本棚7個じゃ足りません!

引っ越しのたびに蔵書の山に悩む主婦…
最近は二匹の猫の話題ばかりです

『博士の愛した数式』を読んで

2006年04月11日 | 

とりあえず大の数学嫌い。
そんなわたしでも、
これを読めば改心するかも
と思ったのですが、
見事に数字のところは飛ばしてしまいました…。
(いや、目では読もうとしていたんですよ!
しかし数式を見た途端、
心が別の宇宙に飛んでしまうのです。
すごく遠い旅をした気分で、
次の文章へ着陸、みたいな感じ

でも、お話としてとてもよくできているので、
数学、分からなくても読めました。
優しくて切ない物語です。

『博士の愛した数式』小川洋子 新潮社 H17.
 交通事故の後遺症で、その後の新しい記憶は、80分しかもたない“博士”。家政婦の“わたし”と、その息子の“ルート”は、数学と野球を通して、“博士”との交流を深める。

ああ、随分散文的にあらすじをまとめてしまいましたね。
何と言うか…数学と野球の話が、
博士の気持ちの表現なんだと思います。
愛するものを語っているから、
“わたし”や“ルート”の心に響くものがあったのでしょう。
限られた記憶に縛られているお爺さんなんだけど、
とても暖かくて、繊細で、包容力のある人。

家政婦の“わたし”は際立った個性はないけれど、
淡々とした雰囲気。

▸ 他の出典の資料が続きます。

/-- The block loop's body: move one symbol of `y` (or a padding `0`) onto the accumulator.
[folklore] -/
def padBody : Com (O1 ⊕ AReg) :=
  Com.pop (Sum.inr .y) (Com.push (Sum.inl O1.acc) true) (Com.push (Sum.inl O1.acc) false) (Com.push (Sum.inl O1.acc) false)

/-- One iteration of the block loop. [folklore] -/
theorem runs_padBody (v c xs : List Bool) :
    Com.Runs padBody (Sum.elim (o1 v) (file xs c [] [] [] [] [] []))
      (Sum.elim (o1 (c.headD false :: v)) (file xs c.tail [] [] [] [] [] [])) 3 := by
  rcases c with _ | ⟨b, c⟩
  · exact (Com.Runs.pop_nil _ _ rfl (Com.Runs.push' (R' := Sum.elim (o1 (false :: v)) (file xs [] [] [] [] [] [] []))
      (by funext i; rcases i with i | i <;> cases i <;> rfl))).of_eq rfl (by omega)
  · have hw : Function.update (Sum.elim (o1 v) (file xs (b :: c) [] [] [] [] [] [])) (Sum.inr AReg.y : O1 ⊕ AReg) c =
        Sum.elim (o1 v) (file xs c [] [] [] [] [] []) := by
      funext i; rcases i with i | i <;> cases i <;> rfl
    have hp : ∀ d : Bool, Com.Runs (Com.push (Sum.inl O1.acc) d : Com (O1 ⊕ AReg)) (Sum.elim (o1 v) (file xs c [] [] [] [] [] []))
        (Sum.elim (o1 (d :: v)) (file xs c [] [] [] [] [] [])) 1 := fun d =>
      Com.Runs.push' (by funext i; rcases i with i | i <;> cases i <;> rfl)
    cases b
    · exact Com.Runs.pop_false (k := (Sum.inr AReg.y : O1 ⊕ AReg)) _ _ (w := c) rfl (by rw [hw]; exact hp false)
    · exact Com.Runs.pop_true (k := (Sum.inr AReg.y : O1 ⊕ AReg)) _ _ (w := c) rfl (by rw [hw]; exact hp true)
import Literature.AlgebraicGeometry.HodgeTheory.ProjectiveSpaceBottVanishing
import Literature.AlgebraicGeometry.HodgeTheory.GAGATwistingSheavesCohomology
import Mathlib.Data.Sym.Card
import Mathlib.Data.Finsupp.Multiset
import Mathlib.Data.Nat.Choose.Cast
import HarnessLib

/-!
# Bott's formula, row `q = 0`: `h⁰(ℙ_r, 𝒪(n)) = C(n+r, r)` and `h⁰(ℙ_r, Ω^p(k)) = C(k+r-p, k)·C(k-1, p)`

Okonek–Schneider–Spindler, *Vector bundles on complex projective spaces*, Ch. I § 1.1 (p. 8),
BOTT FORMULA, first case: "`h^q(ℙ_n, Ω^p_{ℙ_n}(k)) = C(k+n-p, k)·C(k-1, p)` for `q = 0`,
`0 ≤ p ≤ n`, `k > p`", "`1` for `k = 0`, `0 ≤ p = q ≤ n`", "`0` otherwise", and "in particular for
`p = 0`: `h⁰(ℙ_n, 𝒪_{ℙ_n}(k)) = C(n+k, k)` for `k ≥ 0`". This file proves the whole row `q = 0`
of that table in the tree's Čech language for `ℙ_r`, `r ≥ 1` (where `Ω^p(k)` is the degree-`k`
Čech complex `Č_k(Z_p)` of the graded kernel module `Z_p ⊆ Λ^p P^{r+1}(-p)` of
`GAGADifferentialFormsProjectiveSpace`, `GAGAForms.Zsub`, and `H⁰(Č_d(K)) ≃ ⋂_i (K_{x_i})_d` by
`LaurentCech.nonempty_homology_zero_linearEquiv_iInf`), on BOTH sides of GAGA:

* `LaurentCech.exists_ιK_eq_of_forall_mem_locDeg_top` / `finrank_iInf_locDeg_top` /
  **`finrank_homology_cech_top_zero`** — over any field `A`, for the free graded module
  `F_e = ⊕_j P(-e_j)`: `⋂_i ((F_e)_{x_i})_d ≅ ⊕_j P_{d - e_j}` (a vector regular on every chart is
  a polynomial vector with homogeneous coordinates, Hartshorne III Thm. 5.1 (a) `Γ_*(𝒪) = S`,
  Görtz–Wedhorn II Thm. 22.22 (2)), hence
  **`dim H⁰(ℙ_r, ⊕_j 𝒪(d - e_j)) = Σ_j C(d - e_j + r, r)`** (terms with `d < e_j` absent) and
  **`h⁰(ℙ_r, 𝒪(n)) = C(n + r, r)`** (`finrank_homology_cech_twist_zero`);
* `GAGAForms.eq_zero_of_forall_mem_locDeg_Zsub_of_le`, **`isZero_homology_cech_Zsub_zero_of_le`**
  — `H⁰(ℙ_r, Ω^p(k)) = 0` for `k ≤ p`, `(p, k) ≠ (0, 0)` (the "otherwise" of the row; the case
  `k < p` is `GAGADifferentialFormsGlobalSections`, the case `k = p ≥ 1`, `H⁰(ℙ_r, Ω^p(p)) = 0`,
  is new here);
* `GAGAForms.finrank_iInf_locDeg_Zsub_add` — the exact sequences of global sections
  `0 → H⁰(Ω^{p+1}(k)) → H⁰(Λ^{p+1}𝒪^{r+1}(k-p-1)) → H⁰(Ω^p(k)) → 0`, `k ≥ p + 1`, of the exterior
  powers (3) of the Euler sequence (surjectivity = `GAGAForms.exists_kd_ιK_eq_of_forall_mem` of
  `ProjectiveSpaceBottVanishing`, by the Euler homotopy), read as
  `dim H⁰(Ω^p(k)) + dim H⁰(Ω^{p+1}(k)) = C(r+1, p+1)·C(k-p-1+r, r)` (rank–nullity);
* **`GAGAForms.finrank_iInf_locDeg_Zsub`**, **`finrank_homology_cech_Zsub_zero`** — BOTT'S FORMULA,
  ROW `q = 0`: for every `p` and every `k ≥ 1`,
  **`dim_ℂ H⁰(ℙ_r, Ω^p(k)) = C(k+r-p, k)·C(k-1, p)`** (descending induction on `p` from
  `Z_{r+2} = 0`, the step being a binomial identity between the two hook numbers; for
  `1 ≤ k ≤ p` the right-hand side is `0`, as printed under "otherwise"), and the complete row as one
  statement `finrank_homology_cech_Zsub_zero_eq` (using `ProjectiveSpaceHodgeNumbers` for
  `h^{0,0} = 1`);
* **`GAGAForms.finrank_homology_holCech_zero`**, `isZero_homology_holCech_zero_of_le`,
  `finrank_homology_holCech_zero_eq` and **`GAGATwist.finrank_homology_holCech_zero`** — the same
  numbers for the holomorphic Čech cohomology `Ȟ⁰(𝔘^h, Ω^p(k)^h)`, `Ȟ⁰(𝔘^h, 𝒪(n)^h)` of `ℙ_r(ℂ)`,
  transported along Serre's GAGA comparison isomorphisms
  (`GAGAForms.isIso_homologyMap_cechComparison`, `GAGATwist.isIso_homologyMap_cechComparison`):
  every holomorphic section of `𝒪(n)^h` is a homogeneous polynomial of degree `n`
  (Serre GAGA n° 13 Lemme 4), so `dim = C(n + r, r)`.

Theorems only; no definitions, no named facts. Not treated: the row `q = n` of Bott's table
(the Serre-dual numbers `C(-k+p, -k)·C(-k-1, n-p)`). Mathlib used: `Sym.card_sym_eq_choose` (stars
and bars) with `MvPolynomial.homogeneousSubmodule_eq_finsupp_supported` for
`dim P_n = C(n + r, r)` (re-derived here as a private lemma in the `LaurentCech` vocabulary; cf. the
scheme-side `ProjSpace.finrank_homogeneousSubmodule` of `Motives/ProjectiveSpaceSections`, not
imported to keep the Čech files free of the `Proj` cone), `LinearMap.finrank_range_add_finrank_ker`,
`Module.finrank_pi_fintype`, `Fintype.card_finset_len`, `Nat.cast_add_choose`.

## References
* [OkonekSchneiderSpindler1980] C. Okonek, M. Schneider, H. Spindler, *Vector bundles on complex
  projective spaces* (1980), Ch. I § 1.1, Bott formula and the display "in particular for `p = 0`"
  (p. 8).
* [Hartshorne1977] R. Hartshorne, *Algebraic Geometry* (1977), III Thm. 5.1 (a) (p. 225).
* [GortzWedhorn2023] U. Görtz, T. Wedhorn, *Algebraic Geometry II* (2023), Thm. 22.22 (2)
  (`R[T₀,…,T_r] ≅ ⊕_d H⁰(ℙ^r_R, 𝒪(d))`), Thm. 19.12, Lemma 21.65.
* [SerreGAGA1956] J.-P. Serre, *GAGA*, Ann. Inst. Fourier 6 (1956), n° 12 Théorème 1, n° 13
  Lemme 4.
-/

noncomputable section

透明感を感じます。
“ルート”は人の気持ちに敏感な、大人びた少年。
ふたりは、忘れられても、忘れられても、
博士の傍で、一緒にいたいと望みます。

このような記憶障害というテーマ、
昨今、小説・映画・ドラマでよく取り上げられますが。
観るたび、自分だったら、どうしよう…
などと、考えてしまいます。

記憶喪失に、もしなったら?
また夫を好きになるでしょうか。
逆に相手が自分を忘れてしまったら?
想像するだけで胸が痛くなります。

まして、博士のように、80分ごとに
自己紹介から始めなければならなかったら。
再び好かれる自信なんてないし、怖いな。

場合によっては、“わたし”と”ルート”がしたように、
傷つけないための嘘も必要になるでしょうし。
(あれはつらいよね…)

考えてみると、あの三人の関係は、
記憶を超越したところにありますね。
白紙のページから始めても、
お互いを守ろうとまっしぐらに思う、
それがすごい。

博士の義理の姉という人も登場しますが。
この人の気持ちが、ちょっと謎。
それを言うなら博士の“わたし”に対する思いも、
行間を読むしかありません。
江夏に対する熱い思いなら
とても分かりやすいのですが(笑)。

阪神ファンや数学好きには、博士の情熱が
我がことのように思えるのでしょうね。
わたしは…ノックス氏の十戒とか密室とか、
雪山の山荘、読者への挑戦などといった、
本格推理小説の用語に
変換しないと理解できません!

フェルマーの定理とか、オイラーの公式とか、
『QED』(加藤元浩 講談社 1~23巻)にも
出てきたでしょう?って夫に言われたけど、
読んでも、重みを察することができなかったのよ。

博士、ごめんね。あなたの優しさは伝わるけれど、
数学の面白さまでは伝授されませんでした。
“ルート”の年頃に出会いたかったです。

               

そういえばこの本、
読み出すまでに大変時間がかかりました。
やはりタイトルに
“数式”と書かれているからでしょうか。
文庫の新刊で買ったのに、数ヶ月放置。
そうしたら、何も知らない夫が、
空港の売店で同じものを買って帰ってきました。
二人で飲んでたら、また先につぶれるし。
暇だなと思って、なんとなく手に取ったら、
最後まで読んでしまって。
どうしてひとの本だと読みたくなるのでしょう…。
不思議ねえ。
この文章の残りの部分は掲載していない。